Bahrami H, Mirbozorgi S A, Rusch L A, Gosselin B
Annu Int Conf IEEE Eng Med Biol Soc. 2014;2014:3961-4. doi: 10.1109/EMBC.2014.6944491.
Implant-to-air ultra-wideband communication systems are interesting for neural recording systems due to their low power consumption and high data-rates. In this paper we investigate the performance of an implant-to-air wireless link using a realistic model of the biological channel for neural recording systems. We propose an optimized fifth-derivative Gaussian pulse as a transmitted waveform for different modulations: binary phase shift keying (BPSK), on-off keying (OOK) and differential phase shift keying (DPSK).

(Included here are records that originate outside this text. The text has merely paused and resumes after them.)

set_option maxHeartbeats 400000 in
/-- **The unital bound for the stub's matrix.**  For every finite field `F` with `q` elements
and every `S ⊆ F² × F²` with `f.1 ⬝ᵥ f'.2 = 1 ↔ f = f'` (an induced matching between the
non-zero points and the origin-avoiding lines of `AG(2,q)`): `q · |S|² ≤ (q² - 1)²`, i.e.
`|S| ≤ (q² - 1)/√q = q^{3/2} - q^{-1/2}`.  For `q = r²` this reads `|S| ≤ r³ - 1`, attained by the
Hermitian unital (`FlagLine.TangencyHermitian.hermitian_srs`; see `srs_card_le_of_card_sq`,
`hermitian_srs_extremal`); for `q = p` prime it caps the stub's constant at `c < 1` and sharpens
the Vinh / Illés–Szőnyi–Wettl forms `|S| ≤ p^{3/2} + p`, `(|S| - 1)² ≤ p³` already in the tree.
Proof: `srs_line_moments` and the identity
`(q-1)³ N ((q²-1)² - qN²) = (q-1)(q²-1-N)·[(q²-1)A - (q-1)²N²] + (q²-1)·[(q-1)(q²-1-N)B' - (q-1)⁴N²]`
(both brackets are the Cauchy–Schwarz defects, hence `≥ 0`). [folklore] -/
theorem srs_card_sq_mul_card_le (S : Finset ((Fin 2 → F) × (Fin 2 → F)))
    (hS : ∀ f ∈ S, ∀ f' ∈ S, (f.1 ⬝ᵥ f'.2 = 1 ↔ f = f')) :
    Fintype.card F * S.card ^ 2 ≤ (Fintype.card F ^ 2 - 1) ^ 2 := by
  obtain ⟨A, B', σ', m, hE, hs1, hm, hCS1, hCS2, -, -⟩ := srs_line_moments S hS
  set q := Fintype.card F with hq
  set N := S.card with hN
  have hq2 : 2 ≤ q := by
    have : 1 < Fintype.card F := Fintype.one_lt_card
    omega
  have hq1 : 1 ≤ q := by omega
  have hqq : q ≤ q ^ 2 := by nlinarith
  have hq21 : 1 ≤ q ^ 2 := by nlinarith
  -- `N ≤ q² - 1` follows from `hm`
  have hNle : N * (q - 1) ≤ (q ^ 2 - 1) * (q - 1) := by rw [← hm]; exact Nat.le_add_left _ _
  have hN' : N ≤ q ^ 2 - 1 := Nat.le_of_mul_le_mul_right hNle (by omega)
  rcases Nat.eq_zero_or_pos N with hN0 | hNpos
  · rw [hN0]; simp
  -- pass to `ℤ`
  have hE' : (A : ℤ) + B' + N * (q - 1) = (q - 1) * N ^ 2 + (q ^ 2 - q) * N := by
    have := hE; zify [hq1, hqq] at this; linarith
  have hs1' : (σ' : ℤ) + N * (q - 1) = (q ^ 2 - q) * N := by
    have := hs1; zify [hq1, hqq] at this; linarith
  have hm' : (m : ℤ) + N * (q - 1) = (q ^ 2 - 1) * (q - 1) := by
    have := hm; zify [hq1, hq21] at this; linarith
  have hCS1' : ((q : ℤ) - 1) ^ 2 * N ^ 2 ≤ (q ^ 2 - 1) * A := by
    have := hCS1; zify [hq1, hq21] at this
    calc ((q : ℤ) - 1) ^ 2 * N ^ 2 = ((q - 1) * N) ^ 2 := by ring
      _ ≤ _ := this
  have hCS2' : (σ' : ℤ) ^ 2 ≤ m * B' := by exact_mod_cast hCS2
  -- the certificate
  have key : ((q : ℤ) - 1) ^ 3 * N * ((q ^ 2 - 1) ^ 2 - q * N ^ 2)
      = (q - 1) * (q ^ 2 - 1 - N) * ((q ^ 2 - 1) * A - (q - 1) ^ 2 * N ^ 2)
        + (q ^ 2 - 1) * ((q - 1) * (q ^ 2 - 1 - N) * B' - (q - 1) ^ 4 * N ^ 2) := by
    have hB' : (B' : ℤ) = (q - 1) * N ^ 2 + (q ^ 2 - q) * N - N * (q - 1) - A := by linarith
    have hσ' : (σ' : ℤ) = (q ^ 2 - q) * N - N * (q - 1) := by linarith
    have hmm : (m : ℤ) = (q ^ 2 - 1) * (q - 1) - N * (q - 1) := by linarith
    rw [hB']
    ring
  have hmB : ((q : ℤ) - 1) ^ 4 * (N : ℤ) ^ 2 ≤ ((q : ℤ) - 1) * ((q : ℤ) ^ 2 - 1 - N) * (B' : ℤ) := by
    have hσ' : (σ' : ℤ) = (q - 1) ^ 2 * N := by linear_combination hs1'
    have hmm : (m : ℤ) = (q - 1) * (q ^ 2 - 1 - N) := by linear_combination hm'
    calc ((q : ℤ) - 1) ^ 4 * (N : ℤ) ^ 2 = ((σ' : ℤ)) ^ 2 := by rw [hσ']; ring
      _ ≤ (m : ℤ) * (B' : ℤ) := hCS2'
      _ = ((q : ℤ) - 1) * ((q : ℤ) ^ 2 - 1 - N) * (B' : ℤ) := by rw [hmm]
  have hq1z : (1 : ℤ) ≤ q := by exact_mod_cast hq1
  have hq2z : (2 : ℤ) ≤ q := by exact_mod_cast hq2
  have hNz : (N : ℤ) ≤ (q : ℤ) ^ 2 - 1 := by
    have := hN'
    zify [hq21] at this
    exact this
  have hNposz : (0 : ℤ) < N := by exact_mod_cast hNpos
  have hpos : (0 : ℤ) ≤ ((q : ℤ) - 1) ^ 3 * N * ((q ^ 2 - 1) ^ 2 - q * N ^ 2) := by
    rw [key]
    have h1 : (0 : ℤ) ≤ (q : ℤ) - 1 := by linarith
    have h2 : (0 : ℤ) ≤ (q : ℤ) ^ 2 - 1 - N := by linarith
    have h3 : (0 : ℤ) ≤ (q : ℤ) ^ 2 - 1 := by linarith [hNz, hNposz.le]
    have h4 : (0 : ℤ) ≤ ((q : ℤ) ^ 2 - 1) * A - (q - 1) ^ 2 * N ^ 2 := sub_nonneg.2 hCS1'
    have h5 : (0 : ℤ) ≤ ((q : ℤ) - 1) * ((q : ℤ) ^ 2 - 1 - N) * B' - (q - 1) ^ 4 * N ^ 2 :=
      sub_nonneg.2 hmB
    exact add_nonneg (mul_nonneg (mul_nonneg h1 h2) h4) (mul_nonneg h3 h5)
  have hfac : (0 : ℤ) < ((q : ℤ) - 1) ^ 3 * N := mul_pos (pow_pos (by linarith) 3) hNposz
  have hfin : (0 : ℤ) ≤ ((q : ℤ) ^ 2 - 1) ^ 2 - q * N ^ 2 := nonneg_of_mul_nonneg_right hpos hfac
  have hfin' : (q : ℤ) * N ^ 2 ≤ ((q : ℤ) ^ 2 - 1) ^ 2 := sub_nonneg.1 hfin
  zify [hq21]
  exact hfin'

Monitoring of neural responses with high resolution in the brain requires a high data rate link as the number of electrodes is increased. Each electrode needs a data rate around 800 kb/s to support its neural channel. As we target more than 512 electrodes, we require a data link higher than 400 Mbps.
植入式到空中的超宽带通信系统因其低功耗和高数据速率而对神经记录系统具有吸引力。在本文中,我们使用神经记录系统生物通道的现实模型来研究植入式到空中无线链路的性能。我们提出一种优化的五阶导数高斯脉冲作为不同调制方式(二进制相移键控(BPSK)、开关键控(OOK)和差分相移键控(DPSK))的发射波形。随着电极数量的增加,在大脑中进行高分辨率神经反应监测需要高数据速率链路。每个电极需要约800 kb/s的数据速率来支持其神经通道。由于我们的目标是超过512个电极,因此我们需要高于400 Mbps的数据链路。